Building on multiple systems 

“As we moved to service-oriented architecture, it also became amply clear that managing such large number of dockerised services will be tricky with the lean team we have. We therefore took an early call to move all the dockerised services into a Kubernetes cluster. While it was tough early on as no one in the team was an expert in Kubernetes, as we stabilised the infrastructure, we felt it was the right design choice considering how it now automatically take care of optimally using the resources as well as ensuring the uptime of the services,” explains Amarjeet. 

As for databases, the team realised early on that bringing in the right databases for the appropriate functionality of the stack is important than to keep going with one standard database. “Across our stack, the team uses different types of databases from SQL to NoSQL to Time seriesDB and RealtimeDB to serve different requirements across the stack,” says Amarjeet. 

He adds that API first has been another key thought process – allowing the team with easy integrations with third party systems (for both ingress and outgress) and supporting small custom requirements as standalone services.

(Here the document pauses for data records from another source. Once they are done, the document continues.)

/-- **The child from the three displayed statements BY NAME (N2D⁻ currency), keyed by {hPT, hQ, `thm12_4`, modularity, Kato 17.4@2, Abbes–Ullmo}** —
the (⟸) half for the skeleton: G11⁺, G11⁻, N2D⁻ + print ⟹ 24097; GZK, Cassels and Greenberg 4.1 are NOT inputs of this direction.  CONDITIONAL on the
displayed OPEN statements; the item is NOT closed by this.
[cite: GreenbergLNM1716, Conj. 1.11 (p. 64)] [cite: Kato2004Asterisque, Thm. 12.4 (2)(3) (p. 221), Thm. 17.4 (1)(2) (p. 273), §17.13 (pp. 279–280)] [cite: AbbesUllmo1996, Thm. A] -/
theorem ordKatoFineZetaAtTwoResidue_of_greenbergMu_both_of_notTwoDivisible_of_print3
    (hPT : exists_lambdaAdicLocalTatePairing_poitouTate_exact) (hQ : localIwasawaH1_ordinaryQuotient_isTorsionFree_rank_eq_one)
    (h12 : thm12_4) (hmod : nonempty_modularParametrizationData)
    (h17 : ∀ (V : WeierstrassCurve ℚ) [V.IsElliptic] [V.IsGloballyMinimal] [NeZero (V.conductorNorm ℤ)]
      (f : CuspForm (Gamma0 (V.conductorNorm ℤ)) 2), kato_divisibility_allPrimes V 2 (f := f))
    (hAU : abbesUllmo_not_dvd_maninConstant_of_not_dvd_level)
    (hGp : GreenbergMuZeroTwoOrdPosDisc) (hG : GreenbergMuZeroTwoOrdNegDisc) (hN : ZetaNotTwoDivisibleTwoOrdNegDisc) :
    OrdKatoFineZetaAtTwoResidue :=
  ordKatoFineZetaAtTwoResidue_of_halves
    (zetaColemanMuIotaNegDiscAtTwo_of_greenbergMuNeg_of_notTwoDivisible_of_print hPT hQ h12 hmod h17 hG hN)
    (ordKatoHalfAtTwoIsoPosDisc_of_greenbergMuZero hGp hAU h17)

/-- **The child BY NAME in the MU13⁻ currency, keyed by {hPT, hQ, modularity, Kato 17.4@2, Abbes–Ullmo} — `thm12_4`-free, GZK-free, Cassels-free,
Greenberg-4.1-free**: G11⁺, G11⁻, MU13⁻ + these five print facts ⟹ 24097 (MU13⁻ carries weak Leopoldt at `2` off the habitat, w3 g9 §2 — the pricing word
stands).  CONDITIONAL on the displayed OPEN statements; the item is NOT closed by this.
[cite: GreenbergLNM1716, Conj. 1.11 (p. 64)] [cite: Kato2004Asterisque, Thm. 12.6 (p. 222), Thm. 17.4 (1)(2) (p. 273), Prop. 17.11 (p. 277), §17.13 (pp. 279–280)] [cite: AbbesUllmo1996, Thm. A] -/
theorem ordKatoFineZetaAtTwoResidue_of_greenbergMu_both_of_zetaQuotientMu_of_print
    (hPT : exists_lambdaAdicLocalTatePairing_poitouTate_exact) (hQ : localIwasawaH1_ordinaryQuotient_isTorsionFree_rank_eq_one)
    (hmod : nonempty_modularParametrizationData)
    (h17 : ∀ (V : WeierstrassCurve ℚ) [V.IsElliptic] [V.IsGloballyMinimal] [NeZero (V.conductorNorm ℤ)]
      (f : CuspForm (Gamma0 (V.conductorNorm ℤ)) 2), kato_divisibility_allPrimes V 2 (f := f))
    (hAU : abbesUllmo_not_dvd_maninConstant_of_not_dvd_level)
    (hGp : GreenbergMuZeroTwoOrdPosDisc) (hG : GreenbergMuZeroTwoOrdNegDisc) (hZ : ZetaQuotientMuZeroTwoOrdNegDisc) :
    OrdKatoFineZetaAtTwoResidue :=
  ordKatoFineZetaAtTwoResidue_of_halves
    (zetaColemanMuIotaNegDiscAtTwo_of_greenbergMuNeg_of_zetaQuotientMu_of_print hPT hQ hmod h17 hG hZ)
    (ordKatoHalfAtTwoIsoPosDisc_of_greenbergMuZero hGp hAU h17)
/-- **A HODGE VECTOR mod `2` SUPPORTED ON THE DIAGONAL ROWS IS A SUM OF PAIRS.**  If `v ∈ hodge2` has support inside `{barc p p} ∪ {barc (p+1) p}`, its
coefficients are complement-invariant (window sliding against the constant type sum), hence `v ∈ pair2`. [folklore] -/
theorem mem_pair2_of_hodge2_of_rows (v : CMF (QuaternionGroup n) (c n) →₀ ZMod 2) (hv : v ∈ hodge2 (c n) c_mul_c)
    (hsupp : ∀ Φ ∈ v.support, ∃ p : ZMod (2 * n), Φ = barc p p ∨ Φ = barc (p + 1) p) : v ∈ pair2 (c n) := by
  obtain ⟨k, hk⟩ := exists_forall_ts2_eq_of_mem_hodge2 (c n) c_mul_c c_comm hv
  have heq : ∀ a b : ZMod 2, a + b = 0 → a = b := by decide
  have h10 : (1 : ZMod (2 * n)) ≠ 0 := fun h => by
    have h' := congrArg ZMod.val h; rw [val_one_eq, ZMod.val_zero] at h'; exact one_ne_zero h'
  -- the two functionals vanish on `v`
  have hφ : ∀ x y : QuaternionGroup n, ∑ Φ ∈ v.support, v Φ * ((if x ∈ Φ.1 then (1 : ZMod 2) else 0) + if y ∈ Φ.1 then 1 else 0) = 0 := by
    intro x y
    rw [Finset.sum_congr rfl fun Φ _ => mul_add (v Φ) _ _, Finset.sum_add_distrib, ← ts2_apply_eq_sum, ← ts2_apply_eq_sum, hk, hk]
    exact (by decide : ∀ x : ZMod 2, x + x = 0) k
  refine mem_pair2_of_forall_apply_eq v.support.card v le_rfl fun Ψ => ?_
  -- reduce to `Ψ` on the rows (the rows are closed under `·c⁻¹`)
  have hrows_c : ∀ Φ, (∃ p : ZMod (2 * n), Φ = barc p p ∨ Φ = barc (p + 1) p) →
      ∃ p : ZMod (2 * n), rt (c n) (c n) Φ = barc p p ∨ rt (c n) (c n) Φ = barc (p + 1) p := by
    rintro Φ ⟨p, rfl | rfl⟩
    · exact ⟨p + (n : ZMod (2 * n)), Or.inl (rt_c_barc p p)⟩
    · exact ⟨p + (n : ZMod (2 * n)), Or.inr (by rw [rt_c_barc]; congr 1; ring)⟩
  by_cases hΨ : ∃ p : ZMod (2 * n), Ψ = barc p p ∨ Ψ = barc (p + 1) p
  swap
  · -- off the rows both coefficients vanish
    have h1 : v Ψ = 0 := by
      by_contra h; exact hΨ (hsupp Ψ (Finsupp.mem_support_iff.mpr h))
    have h2 : v (rt (c n) (c n) Ψ) = 0 := by
      by_contra h
      obtain ⟨p, hp⟩ := hrows_c _ (hsupp _ (Finsupp.mem_support_iff.mpr h))
      rw [rt_c_rt_c] at hp
      exact hΨ ⟨p, hp⟩
    rw [h1, h2]
  obtain ⟨p, rfl | rfl⟩ := hΨ
  · -- diagonal row: slide the window at `a (j+1)`, `xa j` with `j = p − 1`
    have h := hφ (a (p - 1 + 1)) (xa (p - 1))
    have hterm : ∀ Φ ∈ v.support, v Φ * ((if (a (p - 1 + 1) : QuaternionGroup n) ∈ Φ.1 then (1 : ZMod 2) else 0) +
        if (xa (p - 1) : QuaternionGroup n) ∈ Φ.1 then 1 else 0) =
        (if Φ = barc p p then v Φ else 0) + if Φ = barc (p + (n : ZMod (2 * n))) (p + (n : ZMod (2 * n))) then v Φ else 0 := by
      intro Φ hΦ
      obtain ⟨p', rfl | rfl⟩ := hsupp Φ hΦ
      · rw [window_diag, sub_add_cancel]
        by_cases e1 : p' = p
        · subst e1
          rw [if_pos (Or.inl rfl), if_pos rfl, if_neg (fun h => self_ne_add_n p' (barc_inj h).1), mul_one, add_zero]
        by_cases e2 : p' = p + (n : ZMod (2 * n))
        · subst e2
          rw [if_pos (Or.inr rfl), if_neg (fun h => self_ne_add_n p (barc_inj h).1.symm), if_pos rfl, mul_one, zero_add]
        · rw [if_neg (by tauto), if_neg (fun h => e1 (barc_inj h).1), if_neg (fun h => e2 (barc_inj h).1), mul_zero, add_zero]
      · rw [window_offdiag, mul_zero, if_neg, if_neg, add_zero]
        · intro h; exact h10 (by linear_combination (barc_inj h).1 - (barc_inj h).2)
        · intro h; exact h10 (by linear_combination (barc_inj h).1 - (barc_inj h).2)
    rw [Finset.sum_congr rfl hterm, Finset.sum_add_distrib, Finset.sum_ite_eq' v.support (barc p p), Finset.sum_ite_eq'] at h
    rw [rt_c_barc]
    have e1 : (if barc p p ∈ v.support then v (barc p p) else 0) = v (barc p p) := by
      by_cases hm : barc p p ∈ v.support
      · rw [if_pos hm]
      · rw [if_neg hm, Finsupp.notMem_support_iff.mp hm]
    have e2 : (if barc (p + (n : ZMod (2 * n))) (p + (n : ZMod (2 * n))) ∈ v.support then v (barc (p + (n : ZMod (2 * n))) (p + (n : ZMod (2 * n)))) else 0) = v (barc (p + (n : ZMod (2 * n))) (p + (n : ZMod (2 * n)))) := by
      by_cases hm : barc (p + (n : ZMod (2 * n))) (p + (n : ZMod (2 * n))) ∈ v.support
      · rw [if_pos hm]
      · rw [if_neg hm, Finsupp.notMem_support_iff.mp hm]
    rw [e1, e2] at h
    exact heq _ _ h
  · -- off-diagonal row: slide the window at `a j`, `xa j` with `j = p`
    have h := hφ (a p) (xa p)
    have hterm : ∀ Φ ∈ v.support, v Φ * ((if (a p : QuaternionGroup n) ∈ Φ.1 then (1 : ZMod 2) else 0) +
        if (xa p : QuaternionGroup n) ∈ Φ.1 then 1 else 0) =
        (if Φ = barc (p + 1) p then v Φ else 0) + if Φ = barc (p + (n : ZMod (2 * n)) + 1) (p + (n : ZMod (2 * n))) then v Φ else 0 := by
      intro Φ hΦ
      obtain ⟨p', rfl | rfl⟩ := hsupp Φ hΦ
      · rw [window_diag', mul_zero, if_neg, if_neg, add_zero]
        · intro h; exact h10 (by linear_combination (barc_inj h).2 - (barc_inj h).1)
        · intro h; exact h10 (by linear_combination (barc_inj h).2 - (barc_inj h).1)
      · rw [window_offdiag']
        by_cases e1 : p' = p
        · subst e1
          rw [if_pos (Or.inl rfl), if_pos rfl, if_neg (fun h => self_ne_add_n p' (barc_inj h).2), mul_one, add_zero]
        by_cases e2 : p' = p + (n : ZMod (2 * n))
        · subst e2
          rw [if_pos (Or.inr rfl), if_neg (fun h => self_ne_add_n p (barc_inj h).2.symm), if_pos rfl, mul_one, zero_add]
        · rw [if_neg (by tauto), if_neg (fun h => e1 (barc_inj h).2), if_neg (fun h => e2 (barc_inj h).2), mul_zero, add_zero]
    rw [Finset.sum_congr rfl hterm, Finset.sum_add_distrib, Finset.sum_ite_eq' v.support (barc (p + 1) p), Finset.sum_ite_eq'] at h
    have ec : rt (c n) (c n) (barc (p + 1) p) = barc (p + (n : ZMod (2 * n)) + 1) (p + (n : ZMod (2 * n))) := by rw [rt_c_barc]; congr 1; ring
    rw [ec]
    have e1 : (if barc (p + 1) p ∈ v.support then v (barc (p + 1) p) else 0) = v (barc (p + 1) p) := by
      by_cases hm : barc (p + 1) p ∈ v.support
      · rw [if_pos hm]
      · rw [if_neg hm, Finsupp.notMem_support_iff.mp hm]
    have e2 : (if barc (p + (n : ZMod (2 * n)) + 1) (p + (n : ZMod (2 * n))) ∈ v.support then v (barc (p + (n : ZMod (2 * n)) + 1) (p + (n : ZMod (2 * n)))) else 0) = v (barc (p + (n : ZMod (2 * n)) + 1) (p + (n : ZMod (2 * n)))) := by
      by_cases hm : barc (p + (n : ZMod (2 * n)) + 1) (p + (n : ZMod (2 * n))) ∈ v.support
      · rw [if_pos hm]
      · rw [if_neg hm, Finsupp.notMem_support_iff.mp hm]
    rw [e1, e2] at h
    exact heq _ _ h
import Mathlib
import HarnessLib
import HarnessLib.Audit
import Summits.AtomisticToContinuum.Statement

“Wireless first on the hardware has been a key to ensure that the systems we develop are very easy to install, especially in a brownfield or retrofit environment. We brought in WiFi very early in our stack, and it has now been more than three years since we moved away from WiFi to OpenThread – a low power wireless mesh (allowing us to have sensors that run on batteries) open sourced by Google,” says Amarjeet. 

Future plans 

From ensuring customisations for large enterprise customers, Zenatix is now gearing towards serving the long tail of small customers through an ecosystem of partners. 

This involves a mindset change of supporting pre-defined templates wherever possible and not getting into complex no-code customisations. “We are currently looking at different parts of our stack with how they can be templated for this very large partner ecosystem,” says Amarjeet. 

“Furthermore, after proving scale and reliability in the Indian markets, we recently launched our solution in the Middle East markets. We also intend to grow into Europe and US markets by the end of this year – largely driven by the partner ecosystem. This further involves doubling down on template philosophy and developing some features that these geographies will require (and that were not so relevant in the Indian context),” says Amarjeet. 

“Broadly, we intend to keep moving forward on the “hardware agnostic software” philosophy and reach a point where the global partner ecosystem can bring in their own hardware (certified and locally available in their geography). Their software can then run on that diverse hardware ecosystem to put everything together in a seamless plug and play manner,” concludes Amarjeet.